--- Activity ---
When you reach the line containing "(∀ y, torusNorm" in the data below, begin returning lines exactly as written, and stop once the line containing "(∀ x, 2 * Literature.Probability.LatticeModels.Site.supNorm" has been returned.

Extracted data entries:
import Literature.MathematicalPhysics.QuantumLattice.WilsonFeynmanHellmann
import Literature.MathematicalPhysics.QuantumLattice.ContinuumLimitLGT
import Literature.MathematicalPhysics.QuantumFieldTheory.StrongCouplingTorusSystem
import Summits.Ventures.YMGap.Thresholds.StarLimitLipschitz
import HarnessLib

/-!
# Venture YMGap — THE COUPLING DERIVATIVE OF A TORUS STATE IS A PLAQUETTE-COVARIANCE SUM over one
# fundamental domain of `ℤ^d` (Feynman–Hellmann on the torus, read through the periodic lift)

HONEST FRAMING: venture file of the cell `pub-ymgap` (QuantumFields programme), seat ds-1.  Finite-volume
(torus) LATTICE bookkeeping for Wilson's lattice gauge theory with a compact gauge group; an exact identity,
no estimate, nothing about the infinite volume, the continuum, or the Clay problem.  It is the first input of
this seat's «C-DIFF» line (differentiability of the strong-coupling state in the coupling).

* `exists_centredLift` — for every torus side `L ≥ 1` and centre `x₀ ∈ ℤ^d` there is a section
  `s : (ℤ/L)^d → ℤ^d` of the projection (`proj ∘ s = id`) which is CENTRED at `x₀`: the periodic sup-distance
  from `y` to `proj x₀` equals `‖s y − x₀‖_∞`, and `s (proj x) = x` whenever `2‖x − x₀‖_∞ < L`.
* `hasDerivAt_integral_torusState` — for every bounded measurable observable `F` of `ℤ^d`, every section `s`
  of `proj`, and every real coupling `b`:
  `d/db ∫ F d(torusState ρ b L) = Σ_{y ∈ (ℤ/L)^d} Σ_{i<j} Cov_{torusState ρ b L}(F, Re tr ρ(U_{(s y; i, j)}))`
  — the tree's Feynman–Hellmann identity `d/db ∫ F∘lift dμ_b = −Cov_{μ_b}(F∘lift, S_W)`
  (`WilsonFeynmanHellmann.hasDerivAt_integral_wilsonMeasure_eq_neg_covariance`), the Wilson action split into its
  plaquette terms, and each torus plaquette observable written as the lift of the `ℤ^d` plaquette observable at
  the chosen representative (`plaquetteObs_torusLift`).
* `plaquetteObs_fundamentalRep_eq_mul_zdPlaquetteObs` — `Re tr U_q = N · W_q` for the fundamental
  representation of `SU(N)` (`W_q = (1/N) Re tr U_q`, the tree's `zdPlaquetteObs`).

References (mechanism only): B. Simon, *The Statistical Mechanics of Lattice Gases* I (1993), §II.1
(Feynman–Hellmann / fluctuation–response); E. Seiler, LNP 159 (1982), Ch. 1–2.
-/

noncomputable section

open MeasureTheory ProbabilityTheory Function Finset Filter Topology
open Literature.Probability.LatticeModels (Torus.proj Torus.proj_apply)
open Literature.MathematicalPhysics.QuantumLattice (LGConfig torusLift torusEdge toTorusObservable
  toTorusObservable_apply plaquetteObs plaquetteHolonomyZd continuous_plaquetteObs measurable_plaquetteObs
  exists_abs_plaquetteObs_le fundamentalRep fundamentalRep_apply continuous_fundamentalRep
  hasDerivAt_integral_wilsonMeasure_eq_neg_covariance)
open Literature.MathematicalPhysics.QuantumFieldTheory

namespace Summit.Ventures.YMGap.CouplingResponse

/-! ### §1 Centred lifts `(ℤ/L)^d → ℤ^d` -/

section Lift

variable {d : ℕ}

/-- Inside the fundamental domain the centred representative of `z mod L` is `z`:
`2|z| < L ⇒ valMinAbs (z̄) = z`. [folklore] -/
theorem valMinAbs_intCast_of_two_mul_natAbs_lt (L : ℕ) [NeZero L] (z : ℤ) (hz : 2 * z.natAbs < L) :
    ((z : ZMod L)).valMinAbs = z := by
  rw [ZMod.valMinAbs_spec]
  refine ⟨rfl, ?_, ?_⟩ <;> omega

/-- **Centred lifts.**  For every torus side `L ≥ 1` and every centre `x₀ ∈ ℤ^d` there is a section `s` of the
projection `ℤ^d → (ℤ/L)^d` (`proj (s y) = y`) with `‖y − proj x₀‖_{∞,L} = ‖s y − x₀‖_∞` for every torus site
`y` (the periodic sup-distance to `proj x₀` is realised by the representative), and `s (proj x) = x` whenever
`2‖x − x₀‖_∞ < L` (coordinatewise `x₀ + valMinAbs (y − proj x₀)`). [folklore] -/
theorem exists_centredLift (L : ℕ) [NeZero L] (x₀ : Literature.Probability.LatticeModels.Site d) :
    ∃ s : Site d L → Literature.Probability.LatticeModels.Site d,
      (∀ y, (Torus.proj L (s y) : Site d L) = y) ∧
      (∀ y, torusNorm (y - Torus.proj L x₀) = Literature.Probability.LatticeModels.Site.supNorm (s y - x₀)) ∧
      (∀ x, 2 * Literature.Probability.LatticeModels.Site.supNorm (x - x₀) < L → s (Torus.proj L x) = x) := by
  refine ⟨fun y i => x₀ i + (y i - ((x₀ i : ℤ) : ZMod L)).valMinAbs, fun y => ?_, fun y => ?_, fun x hx => ?_⟩
  · funext i
    simp [Torus.proj_apply]
  · unfold torusNorm Literature.Probability.LatticeModels.Site.supNorm
    refine Finset.sup_congr rfl fun i _ => ?_
    simp [Torus.proj_apply]
  · funext i
    have hi : 2 * (x i - x₀ i).natAbs < L :=
      lt_of_le_of_lt (Nat.mul_le_mul_left 2 (Literature.Probability.LatticeModels.Site.natAbs_le_supNorm (x - x₀) i)) hx
    have h := valMinAbs_intCast_of_two_mul_natAbs_lt L (x i - x₀ i) hi
    simp only [Torus.proj_apply]
    rw [← Int.cast_sub, h]
    ring

end Lift

/-! ### §2 The coupling derivative of a torus state -/

section Derivative

variable {d N : ℕ} {G : Type*} [Group G] [TopologicalSpace G] [IsTopologicalGroup G]
  [CompactSpace G] [MeasurableSpace G] [BorelSpace G] [SecondCountableTopology G]
  (ρ : G →* Matrix (Fin N) (Fin N) ℂ) {L : ℕ} [NeZero L]

omit [TopologicalSpace G] [IsTopologicalGroup G] [CompactSpace G] [MeasurableSpace G] [BorelSpace G]
  [SecondCountableTopology G] [NeZero L] in
/-- The `ℤ^d` plaquette observable at `x`, read through the periodic lift, is the torus plaquette observable at
`proj x`. [folklore] -/
theorem plaquetteObs_torusLift (x : Literature.Probability.LatticeModels.Site d) (i j : Fin d)
    (U : GaugeConfig d L G) :
    plaquetteObs ρ x i j (torusLift L U) =
      (ρ (plaquetteHolonomy U (Torus.proj L x : Site d L) i j)).trace.re := by
  simp only [plaquetteObs, plaquetteHolonomyZd, plaquetteHolonomy, torusLift, torusEdge, Function.comp_apply,
    Site.shift, torusProj_site_add, torusProj_site_single]

/-- **The coupling derivative of a torus state is a plaquette-covariance sum over one fundamental domain.**
For a compact gauge group, a continuous matrix representation `ρ`, a bounded measurable observable `F` of
`ℤ^d`, any section `s` of `proj : ℤ^d → (ℤ/L)^d`, and every real `b`:
`d/db ∫ F d(torusState ρ b L) = Σ_{y} Σ_{i<j} Cov_{torusState ρ b L}(F, Re tr ρ(U_{(s y; i,j)}))`.
Feynman–Hellmann on the torus (`d/db ∫ F∘lift dμ_b = −Cov(F∘lift, S_W)`, `S_W = Σ_p (N − Re tr ρ(U_p))`), the
covariance split over the plaquettes, and `Re tr ρ(U_p) = (Re tr ρ(U_{(s y;i,j)}))∘lift` for `p = (y; i, j)`.
[folklore] -/
theorem hasDerivAt_integral_torusState (hρ : Continuous ρ) {F : LGConfig d G → ℝ} (hFm : Measurable F)
    {C : ℝ} (hC : ∀ U, |F U| ≤ C) {s : Site d L → Literature.Probability.LatticeModels.Site d}
    (hs : ∀ y, (Torus.proj L (s y) : Site d L) = y) (b : ℝ) :
    HasDerivAt (fun b : ℝ => ∫ U, F U ∂(torusState (d := d) ρ b L))
      (∑ y : Site d L, ∑ p : {p : Fin d × Fin d // p.1 < p.2},
        cov[F, plaquetteObs ρ (s y) p.1.1 p.1.2; torusState (d := d) ρ b L]) b := by
  classical
  set π : Measure (GaugeConfig d L G) := Measure.pi fun _ : Edge d L => haarProbability G with hπ
  haveI : IsProbabilityMeasure π := by rw [hπ]; infer_instance
  set Ft : GaugeConfig d L G → ℝ := toTorusObservable L F with hFt
  have hFtm : Measurable Ft := hFm.comp (measurable_torusLift L)
  have hint : ∀ b' : ℝ, ∫ U, F U ∂(torusState (d := d) ρ b' L) =
      ∫ V, Ft V ∂(wilsonMeasure (d := d) (L := L) ρ b') := fun b' => by
    rw [torusState, integral_map (measurable_torusLift L).aemeasurable hFm.aestronglyMeasurable]
    rfl
  have hderiv := hasDerivAt_integral_wilsonMeasure_eq_neg_covariance (d := d) (L := L) hρ
    hFtm.aestronglyMeasurable (ae_of_all π fun V => by rw [Real.norm_eq_abs]; exact hC _) b
  simp_rw [hint]
  convert hderiv using 1
  -- the covariance bookkeeping
  set μ := wilsonMeasure (d := d) (L := L) ρ b with hμ
  haveI : IsProbabilityMeasure μ := isProbabilityMeasure_wilsonMeasure (d := d) (L := L) ρ hρ b
  -- the torus plaquette observables
  set W : Plaquette d L → GaugeConfig d L G → ℝ :=
    fun q U => (ρ (plaquetteHolonomy U q.1 q.2.1.1 q.2.1.2)).trace.re with hW
  have hWm : ∀ q, Measurable (W q) := fun q =>
    (continuous_trace_re ρ hρ).measurable.comp (measurable_plaquetteHolonomy _ _ _)
  obtain ⟨B, hB⟩ : ∃ B : ℝ, ∀ g : G, |(ρ g).trace.re| ≤ B := by
    obtain ⟨B, hB⟩ := isCompact_univ.exists_bound_of_continuousOn (continuous_trace_re ρ hρ).continuousOn
    exact ⟨B, fun g => by simpa [Real.norm_eq_abs] using hB g (Set.mem_univ g)⟩
  have hWb : ∀ q U, |W q U| ≤ B := fun q U => hB _
  have hWL2 : ∀ q, MemLp (W q) 2 μ := fun q =>
    memLp_of_bounded (a := -B) (b := B) (ae_of_all _ fun U => abs_le.1 (hWb q U))
      (hWm q).aestronglyMeasurable 2
  have hFtL2 : MemLp Ft 2 μ :=
    memLp_of_bounded (a := -C) (b := C) (ae_of_all _ fun U => abs_le.1 (hC _)) hFtm.aestronglyMeasurable 2
  set X : Plaquette d L → GaugeConfig d L G → ℝ := fun q U => (N : ℝ) - W q U with hX
  have hXL2 : ∀ q, MemLp (X q) 2 μ := fun q => (memLp_const (N : ℝ)).sub (hWL2 q)
  have hact : (fun U : GaugeConfig d L G => wilsonAction ρ U) = fun U => ∑ q, X q U := by
    funext U; rfl
  have hcov : cov[Ft, fun U : GaugeConfig d L G => wilsonAction ρ U; μ] = -∑ q, cov[Ft, W q; μ] := by
    rw [hact, covariance_fun_sum_right (X := X) hXL2 hFtL2, ← Finset.sum_neg_distrib]
    refine Finset.sum_congr rfl fun q _ => ?_
    simp only [hX]
    exact covariance_const_sub_right ((hWL2 q).integrable one_le_two) _
  rw [hcov, neg_neg, Fintype.sum_prod_type]
  refine Finset.sum_congr rfl fun y _ => Finset.sum_congr rfl fun p _ => ?_
  -- one plaquette: push the covariance through the lift
  have hmeasP : Measurable (plaquetteObs ρ (s y) p.1.1 p.1.2 : LGConfig d G → ℝ) :=
    measurable_plaquetteObs ρ hρ _ _ _
  rw [torusState, covariance_map hFm.aestronglyMeasurable hmeasP.aestronglyMeasurable
    (measurable_torusLift L).aemeasurable]
  congr 1
  funext U
  simp only [Function.comp_apply, plaquetteObs_torusLift, hs, hW]

end Derivative

/-! ### §3 `SU(N)`: the unnormalised and the normalised plaquette observable -/

section SUN

variable {d N : ℕ}

/-- For the fundamental representation of `SU(N)`: `Re tr U_q = N · W_q`, `W_q = (1/N) Re tr U_q` the tree's
normalised plaquette observable `zdPlaquetteObs` (for `N = 0` both sides vanish). [folklore] -/
theorem plaquetteObs_fundamentalRep_eq_mul_zdPlaquetteObs (x : Literature.Probability.LatticeModels.Site d)
    (i j : Fin d) (U : LGConfig d (Matrix.specialUnitaryGroup (Fin N) ℂ)) :
    plaquetteObs (fundamentalRep (Fin N)) x i j U = N * zdPlaquetteObs (fundamentalRep (Fin N)) x i j U := by
  have h : plaquetteObs (fundamentalRep (Fin N)) x i j U =
      ((fundamentalRep (Fin N)) (ZdGaugeConfig.plaquette U x i j)).trace.re := rfl
  rw [zdPlaquetteObs, h]
  rcases Nat.eq_zero_or_pos N with hN | hN
  · subst hN
    simp [Matrix.trace]
  · have hN' : (N : ℝ) ≠ 0 := by exact_mod_cast hN.ne'
    rw [← mul_assoc, mul_inv_cancel₀ hN', one_mul]

/-- **`SU(N)` form of the torus derivative**: with the normalised plaquette observable `W_q = (1/N) Re tr U_q`,
`d/db ∫ F d(torusState b L) = Σ_{y} Σ_{i<j} N · Cov_{torusState b L}(F, W_{(s y; i,j)})`. [folklore] -/
theorem hasDerivAt_integral_torusState_SU {L : ℕ} [NeZero L]
    {F : LGConfig d (Matrix.specialUnitaryGroup (Fin N) ℂ) → ℝ} (hFm : Measurable F)
    {C : ℝ} (hC : ∀ U, |F U| ≤ C) {s : Site d L → Literature.Probability.LatticeModels.Site d}
    (hs : ∀ y, (Torus.proj L (s y) : Site d L) = y) (b : ℝ) :
    HasDerivAt (fun b : ℝ => ∫ U, F U ∂(torusState (d := d) (fundamentalRep (Fin N)) b L))
      (∑ y : Site d L, ∑ p : {p : Fin d × Fin d // p.1 < p.2},
        (N : ℝ) * cov[F, zdPlaquetteObs (fundamentalRep (Fin N)) (s y) p.1.1 p.1.2;
          torusState (d := d) (fundamentalRep (Fin N)) b L]) b := by
  haveI : SecondCountableTopology (Matrix (Fin N) (Fin N) ℂ) :=
    inferInstanceAs (SecondCountableTopology (Fin N → Fin N → ℂ))
  haveI : SecondCountableTopology (Matrix.specialUnitaryGroup (Fin N) ℂ) :=
    Topology.IsEmbedding.subtypeVal.secondCountableTopology
  have h := hasDerivAt_integral_torusState (d := d) (L := L) (fundamentalRep (Fin N))
    (continuous_fundamentalRep (Fin N)) hFm hC hs b
  convert h using 3 with y _ p _
  rw [← covariance_const_mul_right]
  congr 1
  funext U
  rw [plaquetteObs_fundamentalRep_eq_mul_zdPlaquetteObs]

end SUN

end Summit.Ventures.YMGap.CouplingResponse

end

--- Reply ---
      (∀ y, torusNorm (y - Torus.proj L x₀) = Literature.Probability.LatticeModels.Site.supNorm (s y - x₀)) ∧
      (∀ x, 2 * Literature.Probability.LatticeModels.Site.supNorm (x - x₀) < L → s (Torus.proj L x) = x) := by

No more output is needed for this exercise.